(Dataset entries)

++++++++++++++++++++

/-- ★★★★ **THE SEPARATED TRANSPORT OF RECORD, INNER FIBRE CHARTED** (§1 at the record): with the data of
`transportOfRecord_comp_glue_ae_eq_kernelRTOfRecord` and, instead of a displayed inner reading, dag-n11-d's ⊗ₘκ SOCKET for the inner step on the
presented carriers — fibre references `κ (y, r)`, inside configuration `Ψ ((y, r), x)` of the bonds off `sV`, Jacobian `J`, charted set `S` (`hpush`, `hfib`)
— and an integrable measurable density `ρ` whose presented density vanishes off `S`:
`(transportOfRecord F N K k ρ) ∘ eα =ᵐ (V_out, r) ↦ kernelRTOfRecord F N K k sV sV' [y ↦ ∫ J((y,r),x) · ρ (eβ (y, Ψ ((y,r),x))) ∂κ(y,r)] V_out` —
«outside variables by 11a's un-charted restricted transport of record, inside variables of the operand read at the chart point» ([III] (2.21) ∕ (3.23)–(3.25)),
modulo the chart. [cite: Balaban1988Convergent, (2.21) p.258, (3.1) p.264, (3.23)–(3.25) p.270 (bookkeeping)] -/
theorem transportOfRecord_comp_glue_ae_eq_kernelRTOfRecord_of_innerChart (K k : ℕ) (hkK : k < K)
    [DecidableEq (PBond (F.P K) k)] [DecidableEq (PBond (F.P K) (k + 1))] (hk : k + 1 ≤ (F.P K).m + (F.P K).K)
    {Y : Set (Site (F.P K) 0)} (hY : ∀ s : Site (F.P K) k, toFine k s ∈ Y ↔ toFine (k + 1) (blockOf s) ∈ Y)
    {sV : Finset (PBond (F.P K) k)} (hsV : ∀ b : PBond (F.P K) k, b ∈ sV ↔ b ∈ bondsIn k Y)
    {sV' : Finset (PBond (F.P K) (k + 1))} (hsV' : ∀ c : PBond (F.P K) (k + 1), c ∈ sV' ↔ c ∈ bondsIn (k + 1) Y)
    {X : Type*} [MeasurableSpace X]
    {κ : Kernel ((↥sV → SU N) × ({c : PBond (F.P K) (k + 1) // c ∉ sV'} → SU N)) X} [IsSFiniteKernel κ]
    {Ψ : ((↥sV → SU N) × ({c : PBond (F.P K) (k + 1) // c ∉ sV'} → SU N)) × X → ({b : PBond (F.P K) k // b ∉ sV} → SU N)}
    (hΨ : Measurable Ψ)
    {J : ((↥sV → SU N) × ({c : PBond (F.P K) (k + 1) // c ∉ sV'} → SU N)) × X → ℝ≥0} (hJ : Measurable J)
    {S : Set ((↥sV → SU N) × ({b : PBond (F.P K) k // b ∉ sV} → SU N))}
    (hpush : ((((Measure.pi fun _ : ↥sV => (HaarData.haar : Measure (SU N))).prod
          (Measure.pi fun _ : {c : PBond (F.P K) (k + 1) // c ∉ sV'} => (HaarData.haar : Measure (SU N)))) ⊗ₘ κ).withDensity
          (fun z => (J z : ℝ≥0∞))).map (fun z => (z.1.1, Ψ z))
      = ((Measure.pi fun _ : ↥sV => (HaarData.haar : Measure (SU N))).prod
          (Measure.pi fun _ : {b : PBond (F.P K) k // b ∉ sV} => (HaarData.haar : Measure (SU N)))).restrict S)
    (hfib : ∀ᵐ z ∂((((Measure.pi fun _ : ↥sV => (HaarData.haar : Measure (SU N))).prod
          (Measure.pi fun _ : {c : PBond (F.P K) (k + 1) // c ∉ sV'} => (HaarData.haar : Measure (SU N)))) ⊗ₘ κ).withDensity
          (fun z => (J z : ℝ≥0∞))),
      (fun c : {c : PBond (F.P K) (k + 1) // c ∉ sV'} =>
        (avOfRecord F N K k).avg ((MeasurableEquiv.piEquivPiSubtypeProd (fun _ : PBond (F.P K) k => SU N) (· ∈ sV)).symm
          (z.1.1, Ψ z)) c) = z.1.2)
    {ρ : Density (F.P K) k (SU N)} (hρm : Measurable ρ) (hρ : Integrable ρ (fieldMeasure (F.P K) k (SU N)))
    (hρS : ∀ q, q ∉ S → ρ ((MeasurableEquiv.piEquivPiSubtypeProd (fun _ : PBond (F.P K) k => SU N) (· ∈ sV)).symm q) = 0) :
    (transportOfRecord F N K k ρ) ∘ ⇑(MeasurableEquiv.piEquivPiSubtypeProd (fun _ : PBond (F.P K) (k + 1) => SU N) (· ∈ sV')).symm
      =ᵐ[(Measure.pi fun _ : ↥sV' => (HaarData.haar : Measure (SU N))).prod
          (Measure.pi fun _ : {c : PBond (F.P K) (k + 1) // c ∉ sV'} => (HaarData.haar : Measure (SU N)))]
        fun v => kernelRTOfRecord F N K k sV sV'
          (fun y => ∫ x, (J ((y, v.2), x) : ℝ) *
            ρ ((MeasurableEquiv.piEquivPiSubtypeProd (fun _ : PBond (F.P K) k => SU N) (· ∈ sV)).symm (y, Ψ ((y, v.2), x))) ∂(κ (y, v.2)))
          v.1 := by
  have h1 : ∀ b : PBond (F.P K) k, b ∈ bondsIn k Y → b ∈ sV := fun b hb => (hsV b).2 hb
  have h2 : ∀ b : PBond (F.P K) k, b ∈ sV → b ∈ bondsIn k Y := fun b hb => (hsV b).1 hb
  have h3 : ∀ c : PBond (F.P K) (k + 1), c ∈ sV' → c ∈ bondsIn (k + 1) Y := fun c hc => (hsV' c).1 hc
  have h4 : ∀ c : PBond (F.P K) (k + 1), c ∈ bondsIn (k + 1) Y → c ∈ sV' := fun c hc => (hsV' c).2 hc
  exact kernelTransport_recoord_skew_ae_eq_of_innerChart
    (fieldMeasure (F.P K) k (SU N)) (fieldMeasure (F.P K) (k + 1) (SU N))
    (Measure.pi fun _ : ↥sV => (HaarData.haar : Measure (SU N)))
    (Measure.pi fun _ : {b : PBond (F.P K) k // b ∉ sV} => (HaarData.haar : Measure (SU N)))
    (Measure.pi fun _ : ↥sV' => (HaarData.haar : Measure (SU N)))
    (Measure.pi fun _ : {c : PBond (F.P K) (k + 1) // c ∉ sV'} => (HaarData.haar : Measure (SU N)))
    (MeasurableEquiv.piEquivPiSubtypeProd (fun _ : PBond (F.P K) k => SU N) (· ∈ sV)).symm.measurable
    (fieldMeasure_eq_map_piEquivPiSubtypeProd_symm sV).symm
    (MeasurableEquiv.piEquivPiSubtypeProd (fun _ : PBond (F.P K) (k + 1) => SU N) (· ∈ sV')).symm
    (fieldMeasure_eq_map_piEquivPiSubtypeProd_symm sV').symm
    (avOfRecord_measurable F N K k) (measurable_avgRestrOfRecord (F := F) (N := N) K k sV sV')
    (measurable_avOfRecord_glue_rest F N K k sV sV')
    (avOfRecord_glue_eq_glue F N K k hk hY h1 h3) (avOfRecord_haarAC F N K k hkK)
    (map_pi_avgRestrOfRecord_absolutelyContinuous F N K k hk hY h1 h3)
    (map_prod_avOfRecord_glue_skew_absolutelyContinuous F N K k hk hY h2 h4) hΨ hJ hpush hfib hρm hρ hρS

end Record

end Summit.QuantumFields.YangMills.Theorems.BalabanUVNodesN11TransportOfRecordSeparated
end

++++++++++++++++++++

* [What you need to do]: Please return a copy of each line in the entries that has the string "hpush".

* [Reply to the task]:
presented carriers — fibre references `κ (y, r)`, inside configuration `Ψ ((y, r), x)` of the bonds off `sV`, Jacobian `J`, charted set `S` (`hpush`, `hfib`)
    (hpush : ((((Measure.pi fun _ : ↥sV => (HaarData.haar : Measure (SU N))).prod
    (map_prod_avOfRecord_glue_skew_absolutelyContinuous F N K k hk hY h2 h4) hΨ hJ hpush hfib hρm hρ hρS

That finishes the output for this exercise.